▸ WORK INSTRUCTIONS:
The required output is the exact run of lines below that opens at the line with "import HarnessLib" and closes at the line with "The same degree".

[EXERCISE DATA Boundary: Start]

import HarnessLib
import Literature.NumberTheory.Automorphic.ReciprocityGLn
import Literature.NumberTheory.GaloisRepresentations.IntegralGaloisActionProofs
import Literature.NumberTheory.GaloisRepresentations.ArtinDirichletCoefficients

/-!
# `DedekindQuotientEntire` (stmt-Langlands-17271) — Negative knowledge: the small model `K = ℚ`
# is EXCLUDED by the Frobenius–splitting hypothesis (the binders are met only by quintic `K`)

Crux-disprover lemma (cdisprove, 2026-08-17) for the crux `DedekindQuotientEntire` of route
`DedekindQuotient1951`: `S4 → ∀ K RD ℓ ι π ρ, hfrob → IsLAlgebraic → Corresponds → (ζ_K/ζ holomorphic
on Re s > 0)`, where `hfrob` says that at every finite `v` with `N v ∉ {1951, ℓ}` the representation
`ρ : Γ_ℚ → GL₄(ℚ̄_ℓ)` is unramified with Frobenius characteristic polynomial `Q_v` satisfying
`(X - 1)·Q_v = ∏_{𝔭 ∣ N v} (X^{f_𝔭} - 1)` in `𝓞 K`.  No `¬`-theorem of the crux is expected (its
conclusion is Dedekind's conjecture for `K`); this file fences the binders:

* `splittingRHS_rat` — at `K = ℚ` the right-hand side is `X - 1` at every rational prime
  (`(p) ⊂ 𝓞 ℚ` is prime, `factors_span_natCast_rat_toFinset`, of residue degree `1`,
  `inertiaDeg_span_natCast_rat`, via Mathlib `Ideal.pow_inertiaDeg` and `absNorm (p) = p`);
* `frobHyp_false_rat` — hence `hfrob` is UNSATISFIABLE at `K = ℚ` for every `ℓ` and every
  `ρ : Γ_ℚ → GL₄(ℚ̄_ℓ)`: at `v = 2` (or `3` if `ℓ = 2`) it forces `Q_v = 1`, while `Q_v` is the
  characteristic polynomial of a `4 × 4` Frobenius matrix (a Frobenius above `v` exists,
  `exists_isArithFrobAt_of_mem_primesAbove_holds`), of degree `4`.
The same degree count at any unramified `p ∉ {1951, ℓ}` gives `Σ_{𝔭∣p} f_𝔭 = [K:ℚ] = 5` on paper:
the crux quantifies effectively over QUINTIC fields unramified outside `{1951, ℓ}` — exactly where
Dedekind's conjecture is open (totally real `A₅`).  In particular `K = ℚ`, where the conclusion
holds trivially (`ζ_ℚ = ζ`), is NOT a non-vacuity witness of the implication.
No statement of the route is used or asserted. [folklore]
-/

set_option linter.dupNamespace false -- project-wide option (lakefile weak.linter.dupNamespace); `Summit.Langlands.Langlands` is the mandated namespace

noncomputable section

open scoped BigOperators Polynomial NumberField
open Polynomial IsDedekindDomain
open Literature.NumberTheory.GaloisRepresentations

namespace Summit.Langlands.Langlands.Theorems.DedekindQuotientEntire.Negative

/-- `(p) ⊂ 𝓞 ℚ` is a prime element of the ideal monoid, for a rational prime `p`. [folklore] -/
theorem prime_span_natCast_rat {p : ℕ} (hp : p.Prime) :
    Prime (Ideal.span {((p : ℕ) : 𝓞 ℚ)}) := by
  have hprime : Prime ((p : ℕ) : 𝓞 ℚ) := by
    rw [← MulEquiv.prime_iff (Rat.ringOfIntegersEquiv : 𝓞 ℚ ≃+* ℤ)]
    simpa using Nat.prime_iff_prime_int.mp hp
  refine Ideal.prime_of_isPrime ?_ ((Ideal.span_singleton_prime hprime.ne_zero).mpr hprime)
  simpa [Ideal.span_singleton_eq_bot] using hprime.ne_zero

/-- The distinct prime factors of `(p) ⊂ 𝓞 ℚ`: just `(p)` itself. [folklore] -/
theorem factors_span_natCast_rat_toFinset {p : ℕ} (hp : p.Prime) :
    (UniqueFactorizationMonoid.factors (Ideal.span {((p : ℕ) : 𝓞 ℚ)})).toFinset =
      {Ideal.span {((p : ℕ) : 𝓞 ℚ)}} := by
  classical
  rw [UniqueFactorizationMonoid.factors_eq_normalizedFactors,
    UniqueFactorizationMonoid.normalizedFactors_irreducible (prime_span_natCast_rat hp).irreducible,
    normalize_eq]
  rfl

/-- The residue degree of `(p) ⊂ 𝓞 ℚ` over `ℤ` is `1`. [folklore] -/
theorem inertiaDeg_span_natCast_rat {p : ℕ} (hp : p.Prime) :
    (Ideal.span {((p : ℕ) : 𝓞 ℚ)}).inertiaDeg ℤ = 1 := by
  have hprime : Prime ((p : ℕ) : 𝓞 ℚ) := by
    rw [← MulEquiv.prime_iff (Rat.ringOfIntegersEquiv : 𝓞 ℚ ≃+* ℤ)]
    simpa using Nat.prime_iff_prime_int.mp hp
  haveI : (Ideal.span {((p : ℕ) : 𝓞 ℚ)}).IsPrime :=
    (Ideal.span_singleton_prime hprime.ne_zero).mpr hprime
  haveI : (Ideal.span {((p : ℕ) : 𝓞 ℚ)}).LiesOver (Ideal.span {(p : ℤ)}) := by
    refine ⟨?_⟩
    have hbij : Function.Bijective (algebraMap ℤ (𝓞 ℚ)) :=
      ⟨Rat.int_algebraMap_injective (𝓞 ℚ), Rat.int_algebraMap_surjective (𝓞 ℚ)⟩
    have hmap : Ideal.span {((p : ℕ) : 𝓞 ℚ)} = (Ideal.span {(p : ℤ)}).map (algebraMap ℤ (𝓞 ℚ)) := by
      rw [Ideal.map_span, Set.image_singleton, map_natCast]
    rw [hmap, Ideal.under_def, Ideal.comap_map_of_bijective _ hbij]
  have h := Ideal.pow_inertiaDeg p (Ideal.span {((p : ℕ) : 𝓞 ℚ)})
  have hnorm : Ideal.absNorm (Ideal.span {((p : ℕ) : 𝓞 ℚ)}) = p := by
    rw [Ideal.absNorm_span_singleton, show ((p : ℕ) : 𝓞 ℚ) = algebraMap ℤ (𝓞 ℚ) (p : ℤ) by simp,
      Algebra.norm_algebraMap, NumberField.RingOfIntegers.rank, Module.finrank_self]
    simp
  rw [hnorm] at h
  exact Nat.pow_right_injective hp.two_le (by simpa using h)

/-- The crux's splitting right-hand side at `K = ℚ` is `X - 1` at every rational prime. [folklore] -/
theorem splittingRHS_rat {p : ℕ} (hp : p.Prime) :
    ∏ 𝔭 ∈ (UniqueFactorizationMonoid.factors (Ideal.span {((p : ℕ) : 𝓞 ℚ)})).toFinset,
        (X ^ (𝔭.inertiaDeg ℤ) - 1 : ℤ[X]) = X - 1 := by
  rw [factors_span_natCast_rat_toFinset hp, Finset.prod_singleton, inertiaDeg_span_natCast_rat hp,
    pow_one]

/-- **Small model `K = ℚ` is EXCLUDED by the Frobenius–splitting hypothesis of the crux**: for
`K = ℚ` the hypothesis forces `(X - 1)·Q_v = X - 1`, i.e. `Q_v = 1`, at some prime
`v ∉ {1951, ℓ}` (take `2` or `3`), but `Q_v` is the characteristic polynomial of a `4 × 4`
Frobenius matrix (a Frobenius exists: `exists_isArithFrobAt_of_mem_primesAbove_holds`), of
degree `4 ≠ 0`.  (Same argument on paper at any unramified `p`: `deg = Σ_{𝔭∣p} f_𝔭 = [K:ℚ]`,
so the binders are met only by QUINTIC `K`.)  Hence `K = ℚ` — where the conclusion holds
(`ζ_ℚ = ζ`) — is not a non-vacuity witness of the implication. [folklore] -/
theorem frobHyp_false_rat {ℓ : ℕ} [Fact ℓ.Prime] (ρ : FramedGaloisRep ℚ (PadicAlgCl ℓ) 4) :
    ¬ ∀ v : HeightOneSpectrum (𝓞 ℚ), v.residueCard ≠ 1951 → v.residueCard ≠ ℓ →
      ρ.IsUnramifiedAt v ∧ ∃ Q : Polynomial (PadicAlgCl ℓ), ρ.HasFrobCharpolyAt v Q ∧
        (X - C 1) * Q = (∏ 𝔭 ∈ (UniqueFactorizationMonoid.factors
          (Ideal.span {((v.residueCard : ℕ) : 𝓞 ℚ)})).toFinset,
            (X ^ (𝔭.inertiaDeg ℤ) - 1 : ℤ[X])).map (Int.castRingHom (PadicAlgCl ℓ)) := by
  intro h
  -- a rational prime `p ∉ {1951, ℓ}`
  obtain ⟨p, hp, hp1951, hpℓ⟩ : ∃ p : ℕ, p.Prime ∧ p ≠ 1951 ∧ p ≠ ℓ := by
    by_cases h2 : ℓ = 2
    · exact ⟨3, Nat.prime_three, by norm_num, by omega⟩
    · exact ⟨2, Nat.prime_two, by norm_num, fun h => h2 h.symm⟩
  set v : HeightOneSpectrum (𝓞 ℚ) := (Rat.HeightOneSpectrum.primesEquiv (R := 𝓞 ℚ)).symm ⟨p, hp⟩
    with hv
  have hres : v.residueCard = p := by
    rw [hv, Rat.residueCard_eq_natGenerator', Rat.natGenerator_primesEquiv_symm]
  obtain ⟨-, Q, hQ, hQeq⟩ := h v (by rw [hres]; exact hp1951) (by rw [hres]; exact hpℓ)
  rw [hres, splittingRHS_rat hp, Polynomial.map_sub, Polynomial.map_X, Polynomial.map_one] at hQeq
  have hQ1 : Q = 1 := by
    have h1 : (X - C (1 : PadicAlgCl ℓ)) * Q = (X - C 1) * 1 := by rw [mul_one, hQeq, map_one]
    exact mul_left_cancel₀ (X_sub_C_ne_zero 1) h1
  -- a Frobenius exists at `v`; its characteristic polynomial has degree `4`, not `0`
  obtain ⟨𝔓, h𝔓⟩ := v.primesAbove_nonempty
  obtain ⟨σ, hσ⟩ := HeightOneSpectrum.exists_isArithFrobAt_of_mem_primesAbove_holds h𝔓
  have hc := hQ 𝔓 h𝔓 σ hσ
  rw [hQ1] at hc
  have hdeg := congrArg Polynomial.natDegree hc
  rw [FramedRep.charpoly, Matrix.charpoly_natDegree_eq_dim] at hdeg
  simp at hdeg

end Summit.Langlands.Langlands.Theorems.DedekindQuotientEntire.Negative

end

[EXERCISE DATA Boundary: End]
[EXERCISE DATA Boundary: Start]

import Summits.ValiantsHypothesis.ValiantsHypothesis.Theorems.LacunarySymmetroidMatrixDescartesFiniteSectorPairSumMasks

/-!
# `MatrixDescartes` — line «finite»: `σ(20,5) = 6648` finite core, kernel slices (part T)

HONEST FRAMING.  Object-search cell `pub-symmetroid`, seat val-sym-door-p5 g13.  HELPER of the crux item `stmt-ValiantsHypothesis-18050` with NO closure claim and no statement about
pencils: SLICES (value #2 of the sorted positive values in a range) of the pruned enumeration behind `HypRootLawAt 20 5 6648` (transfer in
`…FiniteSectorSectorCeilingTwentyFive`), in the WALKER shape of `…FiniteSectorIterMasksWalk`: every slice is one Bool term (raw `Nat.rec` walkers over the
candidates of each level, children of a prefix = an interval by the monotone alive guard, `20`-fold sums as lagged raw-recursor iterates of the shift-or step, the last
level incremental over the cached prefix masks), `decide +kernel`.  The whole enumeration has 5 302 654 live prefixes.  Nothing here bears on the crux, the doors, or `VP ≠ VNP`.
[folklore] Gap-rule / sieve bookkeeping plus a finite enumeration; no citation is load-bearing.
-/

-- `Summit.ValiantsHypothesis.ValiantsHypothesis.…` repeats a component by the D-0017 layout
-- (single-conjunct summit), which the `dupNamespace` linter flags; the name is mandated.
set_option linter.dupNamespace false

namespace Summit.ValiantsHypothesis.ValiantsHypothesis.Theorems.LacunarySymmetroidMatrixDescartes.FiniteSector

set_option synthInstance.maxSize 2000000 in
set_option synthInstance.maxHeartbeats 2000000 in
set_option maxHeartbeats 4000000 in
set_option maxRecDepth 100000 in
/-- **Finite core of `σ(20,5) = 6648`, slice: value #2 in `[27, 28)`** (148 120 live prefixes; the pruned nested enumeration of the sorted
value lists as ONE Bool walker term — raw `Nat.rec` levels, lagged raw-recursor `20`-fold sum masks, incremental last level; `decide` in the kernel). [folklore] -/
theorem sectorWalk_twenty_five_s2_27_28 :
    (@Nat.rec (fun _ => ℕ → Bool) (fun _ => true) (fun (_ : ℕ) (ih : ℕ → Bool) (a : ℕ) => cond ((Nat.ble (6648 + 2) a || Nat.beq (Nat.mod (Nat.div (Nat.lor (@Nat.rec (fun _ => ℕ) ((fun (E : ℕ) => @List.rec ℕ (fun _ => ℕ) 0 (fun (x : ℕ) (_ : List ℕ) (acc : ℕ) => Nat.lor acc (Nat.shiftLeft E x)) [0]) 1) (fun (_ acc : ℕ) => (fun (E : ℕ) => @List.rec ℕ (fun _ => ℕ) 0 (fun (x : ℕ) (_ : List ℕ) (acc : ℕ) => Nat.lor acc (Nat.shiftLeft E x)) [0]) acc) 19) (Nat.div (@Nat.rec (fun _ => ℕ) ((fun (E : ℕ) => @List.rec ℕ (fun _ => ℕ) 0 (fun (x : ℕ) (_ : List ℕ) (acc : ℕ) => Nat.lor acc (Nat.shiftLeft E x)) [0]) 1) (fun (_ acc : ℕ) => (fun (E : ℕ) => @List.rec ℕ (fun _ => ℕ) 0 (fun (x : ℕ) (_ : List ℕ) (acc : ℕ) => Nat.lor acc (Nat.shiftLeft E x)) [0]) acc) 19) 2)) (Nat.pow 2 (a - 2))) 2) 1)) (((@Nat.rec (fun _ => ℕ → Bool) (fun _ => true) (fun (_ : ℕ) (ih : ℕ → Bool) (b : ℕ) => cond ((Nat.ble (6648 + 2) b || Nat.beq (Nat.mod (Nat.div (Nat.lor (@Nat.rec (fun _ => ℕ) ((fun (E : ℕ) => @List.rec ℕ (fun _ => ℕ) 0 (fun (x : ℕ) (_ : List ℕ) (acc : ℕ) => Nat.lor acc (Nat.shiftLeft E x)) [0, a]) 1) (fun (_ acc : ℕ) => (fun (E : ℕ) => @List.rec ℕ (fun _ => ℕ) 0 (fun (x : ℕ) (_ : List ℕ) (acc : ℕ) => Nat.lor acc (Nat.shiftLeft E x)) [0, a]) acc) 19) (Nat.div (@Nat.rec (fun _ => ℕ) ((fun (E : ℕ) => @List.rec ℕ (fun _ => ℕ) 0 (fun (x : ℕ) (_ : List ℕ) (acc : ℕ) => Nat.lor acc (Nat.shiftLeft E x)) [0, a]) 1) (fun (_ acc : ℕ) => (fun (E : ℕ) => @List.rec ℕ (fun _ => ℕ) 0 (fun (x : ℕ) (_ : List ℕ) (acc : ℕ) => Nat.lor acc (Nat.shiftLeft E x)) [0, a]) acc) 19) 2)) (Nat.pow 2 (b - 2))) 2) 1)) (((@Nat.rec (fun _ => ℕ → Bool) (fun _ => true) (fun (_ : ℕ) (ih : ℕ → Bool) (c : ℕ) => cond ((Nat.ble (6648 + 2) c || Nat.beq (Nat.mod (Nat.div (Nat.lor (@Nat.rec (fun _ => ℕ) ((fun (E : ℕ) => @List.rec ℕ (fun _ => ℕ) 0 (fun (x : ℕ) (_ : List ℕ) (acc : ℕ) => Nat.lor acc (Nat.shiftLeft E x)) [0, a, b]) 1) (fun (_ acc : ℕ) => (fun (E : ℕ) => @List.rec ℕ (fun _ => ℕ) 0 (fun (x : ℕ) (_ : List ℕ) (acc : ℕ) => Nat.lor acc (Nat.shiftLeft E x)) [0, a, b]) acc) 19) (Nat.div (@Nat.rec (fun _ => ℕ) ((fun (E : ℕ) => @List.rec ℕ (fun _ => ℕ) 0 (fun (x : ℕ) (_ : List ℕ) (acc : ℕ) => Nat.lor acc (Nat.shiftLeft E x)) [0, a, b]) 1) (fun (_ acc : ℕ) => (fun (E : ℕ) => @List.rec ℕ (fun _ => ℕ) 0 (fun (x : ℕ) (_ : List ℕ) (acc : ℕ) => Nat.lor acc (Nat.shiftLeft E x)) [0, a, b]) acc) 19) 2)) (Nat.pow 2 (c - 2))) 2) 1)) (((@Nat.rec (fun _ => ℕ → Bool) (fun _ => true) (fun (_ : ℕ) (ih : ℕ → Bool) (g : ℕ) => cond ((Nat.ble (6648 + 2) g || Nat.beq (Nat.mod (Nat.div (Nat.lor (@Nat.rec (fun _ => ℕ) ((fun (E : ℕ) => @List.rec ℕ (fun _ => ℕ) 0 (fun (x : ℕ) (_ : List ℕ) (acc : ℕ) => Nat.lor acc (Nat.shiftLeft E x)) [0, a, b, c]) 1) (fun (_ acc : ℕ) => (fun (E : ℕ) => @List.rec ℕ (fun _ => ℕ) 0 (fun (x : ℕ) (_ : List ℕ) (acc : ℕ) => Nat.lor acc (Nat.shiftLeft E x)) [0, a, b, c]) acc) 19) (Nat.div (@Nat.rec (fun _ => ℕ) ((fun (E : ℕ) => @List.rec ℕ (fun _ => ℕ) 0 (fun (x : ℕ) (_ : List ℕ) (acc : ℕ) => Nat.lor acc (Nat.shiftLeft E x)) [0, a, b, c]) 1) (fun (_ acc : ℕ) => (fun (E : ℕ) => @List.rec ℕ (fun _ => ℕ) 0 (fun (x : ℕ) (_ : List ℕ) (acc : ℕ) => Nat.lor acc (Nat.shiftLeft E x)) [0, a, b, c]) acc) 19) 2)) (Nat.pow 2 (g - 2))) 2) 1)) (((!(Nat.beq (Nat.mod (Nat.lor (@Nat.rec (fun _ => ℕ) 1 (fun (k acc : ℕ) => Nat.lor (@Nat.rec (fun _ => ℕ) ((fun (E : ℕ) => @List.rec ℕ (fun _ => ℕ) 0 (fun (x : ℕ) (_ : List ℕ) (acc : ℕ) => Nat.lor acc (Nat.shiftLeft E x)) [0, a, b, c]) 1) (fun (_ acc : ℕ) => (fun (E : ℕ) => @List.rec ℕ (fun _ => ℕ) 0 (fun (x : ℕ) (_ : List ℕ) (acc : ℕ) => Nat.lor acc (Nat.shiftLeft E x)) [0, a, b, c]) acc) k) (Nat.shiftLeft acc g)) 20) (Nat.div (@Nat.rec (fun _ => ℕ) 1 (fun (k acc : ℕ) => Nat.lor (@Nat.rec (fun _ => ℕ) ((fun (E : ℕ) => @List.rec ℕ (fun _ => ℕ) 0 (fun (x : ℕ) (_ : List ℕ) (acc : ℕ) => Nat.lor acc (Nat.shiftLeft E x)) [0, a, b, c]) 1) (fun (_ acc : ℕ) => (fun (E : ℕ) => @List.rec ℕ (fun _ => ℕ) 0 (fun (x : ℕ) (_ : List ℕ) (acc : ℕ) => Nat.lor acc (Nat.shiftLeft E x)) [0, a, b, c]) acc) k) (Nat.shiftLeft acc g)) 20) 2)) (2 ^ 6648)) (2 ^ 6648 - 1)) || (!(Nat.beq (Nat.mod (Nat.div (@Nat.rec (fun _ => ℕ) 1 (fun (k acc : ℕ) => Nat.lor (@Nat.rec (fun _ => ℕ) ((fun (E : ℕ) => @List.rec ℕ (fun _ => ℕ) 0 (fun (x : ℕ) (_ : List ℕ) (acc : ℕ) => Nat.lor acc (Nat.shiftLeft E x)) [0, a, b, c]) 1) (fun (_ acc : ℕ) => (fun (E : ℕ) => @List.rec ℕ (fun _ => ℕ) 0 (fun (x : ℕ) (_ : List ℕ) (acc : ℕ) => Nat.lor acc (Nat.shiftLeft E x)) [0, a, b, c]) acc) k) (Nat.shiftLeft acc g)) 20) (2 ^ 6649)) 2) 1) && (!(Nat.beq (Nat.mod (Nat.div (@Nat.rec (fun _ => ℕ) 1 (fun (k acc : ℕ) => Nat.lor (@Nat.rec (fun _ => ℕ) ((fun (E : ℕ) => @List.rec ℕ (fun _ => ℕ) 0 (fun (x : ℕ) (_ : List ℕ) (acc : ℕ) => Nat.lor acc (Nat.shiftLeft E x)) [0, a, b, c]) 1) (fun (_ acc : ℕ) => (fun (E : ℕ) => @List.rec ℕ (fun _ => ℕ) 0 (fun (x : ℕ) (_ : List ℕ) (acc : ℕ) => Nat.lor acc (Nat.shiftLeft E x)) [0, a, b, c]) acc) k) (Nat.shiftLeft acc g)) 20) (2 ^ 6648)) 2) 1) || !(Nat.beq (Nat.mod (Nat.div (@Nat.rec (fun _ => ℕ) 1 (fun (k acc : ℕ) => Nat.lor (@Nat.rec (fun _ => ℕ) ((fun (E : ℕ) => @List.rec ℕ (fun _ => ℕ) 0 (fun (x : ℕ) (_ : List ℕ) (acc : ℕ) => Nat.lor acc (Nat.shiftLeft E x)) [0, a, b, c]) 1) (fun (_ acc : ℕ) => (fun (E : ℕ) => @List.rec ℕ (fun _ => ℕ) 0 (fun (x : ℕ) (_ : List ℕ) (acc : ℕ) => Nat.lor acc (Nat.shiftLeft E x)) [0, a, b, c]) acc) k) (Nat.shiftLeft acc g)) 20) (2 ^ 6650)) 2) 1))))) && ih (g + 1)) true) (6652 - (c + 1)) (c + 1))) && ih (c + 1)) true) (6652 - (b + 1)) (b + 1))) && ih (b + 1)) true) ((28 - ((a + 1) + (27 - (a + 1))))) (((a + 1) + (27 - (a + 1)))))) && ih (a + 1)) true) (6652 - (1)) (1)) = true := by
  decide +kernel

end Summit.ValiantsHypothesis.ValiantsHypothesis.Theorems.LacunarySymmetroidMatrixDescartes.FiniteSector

[EXERCISE DATA Boundary: End]
[EXERCISE DATA Boundary: Start]

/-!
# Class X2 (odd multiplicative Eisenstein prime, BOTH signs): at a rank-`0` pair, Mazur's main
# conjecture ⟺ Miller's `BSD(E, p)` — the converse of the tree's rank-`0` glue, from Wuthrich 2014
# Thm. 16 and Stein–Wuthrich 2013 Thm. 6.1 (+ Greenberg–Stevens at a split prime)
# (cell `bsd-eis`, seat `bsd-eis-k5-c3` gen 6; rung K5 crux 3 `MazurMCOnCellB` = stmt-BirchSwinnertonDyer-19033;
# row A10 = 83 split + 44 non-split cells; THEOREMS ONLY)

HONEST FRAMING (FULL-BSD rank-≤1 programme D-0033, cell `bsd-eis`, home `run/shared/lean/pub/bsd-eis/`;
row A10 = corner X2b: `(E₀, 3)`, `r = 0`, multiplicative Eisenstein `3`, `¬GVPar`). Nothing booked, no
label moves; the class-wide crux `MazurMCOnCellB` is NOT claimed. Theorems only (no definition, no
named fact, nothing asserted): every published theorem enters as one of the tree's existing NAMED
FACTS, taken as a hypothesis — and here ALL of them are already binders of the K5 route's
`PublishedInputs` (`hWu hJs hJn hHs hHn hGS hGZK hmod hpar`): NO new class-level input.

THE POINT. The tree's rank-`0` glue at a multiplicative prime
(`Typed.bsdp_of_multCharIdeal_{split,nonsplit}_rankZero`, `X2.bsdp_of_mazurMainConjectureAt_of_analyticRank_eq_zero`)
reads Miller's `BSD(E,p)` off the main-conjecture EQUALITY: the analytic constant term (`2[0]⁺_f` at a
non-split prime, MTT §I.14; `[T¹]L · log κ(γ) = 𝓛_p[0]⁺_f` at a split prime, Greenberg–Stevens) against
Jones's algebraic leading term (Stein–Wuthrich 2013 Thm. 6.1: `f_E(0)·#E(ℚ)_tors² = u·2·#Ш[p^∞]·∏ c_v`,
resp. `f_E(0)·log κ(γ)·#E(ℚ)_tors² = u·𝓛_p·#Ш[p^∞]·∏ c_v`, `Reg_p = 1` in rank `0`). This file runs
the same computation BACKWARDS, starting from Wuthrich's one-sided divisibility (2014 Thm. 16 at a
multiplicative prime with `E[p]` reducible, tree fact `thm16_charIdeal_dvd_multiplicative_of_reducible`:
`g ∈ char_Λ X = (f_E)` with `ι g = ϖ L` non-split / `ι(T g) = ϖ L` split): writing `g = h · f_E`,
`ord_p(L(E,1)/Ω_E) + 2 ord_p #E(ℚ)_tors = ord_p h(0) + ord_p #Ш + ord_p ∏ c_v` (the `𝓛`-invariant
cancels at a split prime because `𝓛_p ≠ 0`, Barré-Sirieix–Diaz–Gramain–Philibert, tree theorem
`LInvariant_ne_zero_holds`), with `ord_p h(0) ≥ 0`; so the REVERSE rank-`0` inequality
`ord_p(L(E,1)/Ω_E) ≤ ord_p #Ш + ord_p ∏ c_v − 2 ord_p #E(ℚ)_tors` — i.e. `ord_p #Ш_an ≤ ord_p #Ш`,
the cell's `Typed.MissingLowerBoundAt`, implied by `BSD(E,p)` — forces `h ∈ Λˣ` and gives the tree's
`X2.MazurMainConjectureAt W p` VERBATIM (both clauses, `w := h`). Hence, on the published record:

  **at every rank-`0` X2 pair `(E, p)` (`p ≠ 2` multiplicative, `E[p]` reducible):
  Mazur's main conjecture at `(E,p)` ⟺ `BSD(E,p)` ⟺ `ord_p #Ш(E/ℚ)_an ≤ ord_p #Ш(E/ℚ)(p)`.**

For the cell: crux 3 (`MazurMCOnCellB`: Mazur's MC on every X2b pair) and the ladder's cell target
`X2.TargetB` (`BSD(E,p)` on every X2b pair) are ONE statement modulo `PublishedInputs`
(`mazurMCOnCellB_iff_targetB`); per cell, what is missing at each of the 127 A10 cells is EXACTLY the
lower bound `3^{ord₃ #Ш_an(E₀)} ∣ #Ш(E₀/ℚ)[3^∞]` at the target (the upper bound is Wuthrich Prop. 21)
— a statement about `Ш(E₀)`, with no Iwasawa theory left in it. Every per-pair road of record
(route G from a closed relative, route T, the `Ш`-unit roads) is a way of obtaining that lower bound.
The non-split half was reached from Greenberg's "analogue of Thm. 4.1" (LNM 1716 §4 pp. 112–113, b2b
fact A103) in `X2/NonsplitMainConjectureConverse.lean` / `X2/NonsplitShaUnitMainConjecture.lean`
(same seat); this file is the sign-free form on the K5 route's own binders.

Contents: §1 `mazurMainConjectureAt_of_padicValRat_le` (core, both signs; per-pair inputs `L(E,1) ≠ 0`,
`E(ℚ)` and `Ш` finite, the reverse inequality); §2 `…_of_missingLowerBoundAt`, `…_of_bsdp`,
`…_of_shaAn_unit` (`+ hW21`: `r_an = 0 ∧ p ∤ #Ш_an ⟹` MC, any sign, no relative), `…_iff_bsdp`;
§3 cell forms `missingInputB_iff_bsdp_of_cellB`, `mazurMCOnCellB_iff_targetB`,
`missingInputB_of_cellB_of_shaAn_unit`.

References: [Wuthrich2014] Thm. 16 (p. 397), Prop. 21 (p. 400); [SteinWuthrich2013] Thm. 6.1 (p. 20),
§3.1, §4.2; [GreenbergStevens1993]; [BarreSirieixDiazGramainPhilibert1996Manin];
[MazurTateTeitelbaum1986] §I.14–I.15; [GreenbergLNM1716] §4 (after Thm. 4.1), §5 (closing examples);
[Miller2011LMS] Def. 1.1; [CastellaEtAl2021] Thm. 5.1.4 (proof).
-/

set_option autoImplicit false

[EXERCISE DATA Boundary: End]

▸ EXPECTED ANSWER:
import HarnessLib
import Literature.NumberTheory.Automorphic.ReciprocityGLn
import Literature.NumberTheory.GaloisRepresentations.IntegralGaloisActionProofs
import Literature.NumberTheory.GaloisRepresentations.ArtinDirichletCoefficients

/-!
# `DedekindQuotientEntire` (stmt-Langlands-17271) — Negative knowledge: the small model `K = ℚ`
# is EXCLUDED by the Frobenius–splitting hypothesis (the binders are met only by quintic `K`)

Crux-disprover lemma (cdisprove, 2026-08-17) for the crux `DedekindQuotientEntire` of route
`DedekindQuotient1951`: `S4 → ∀ K RD ℓ ι π ρ, hfrob → IsLAlgebraic → Corresponds → (ζ_K/ζ holomorphic
on Re s > 0)`, where `hfrob` says that at every finite `v` with `N v ∉ {1951, ℓ}` the representation
`ρ : Γ_ℚ → GL₄(ℚ̄_ℓ)` is unramified with Frobenius characteristic polynomial `Q_v` satisfying
`(X - 1)·Q_v = ∏_{𝔭 ∣ N v} (X^{f_𝔭} - 1)` in `𝓞 K`.  No `¬`-theorem of the crux is expected (its
conclusion is Dedekind's conjecture for `K`); this file fences the binders:

* `splittingRHS_rat` — at `K = ℚ` the right-hand side is `X - 1` at every rational prime
  (`(p) ⊂ 𝓞 ℚ` is prime, `factors_span_natCast_rat_toFinset`, of residue degree `1`,
  `inertiaDeg_span_natCast_rat`, via Mathlib `Ideal.pow_inertiaDeg` and `absNorm (p) = p`);
* `frobHyp_false_rat` — hence `hfrob` is UNSATISFIABLE at `K = ℚ` for every `ℓ` and every
  `ρ : Γ_ℚ → GL₄(ℚ̄_ℓ)`: at `v = 2` (or `3` if `ℓ = 2`) it forces `Q_v = 1`, while `Q_v` is the
  characteristic polynomial of a `4 × 4` Frobenius matrix (a Frobenius above `v` exists,
  `exists_isArithFrobAt_of_mem_primesAbove_holds`), of degree `4`.
The same degree count at any unramified `p ∉ {1951, ℓ}` gives `Σ_{𝔭∣p} f_𝔭 = [K:ℚ] = 5` on paper:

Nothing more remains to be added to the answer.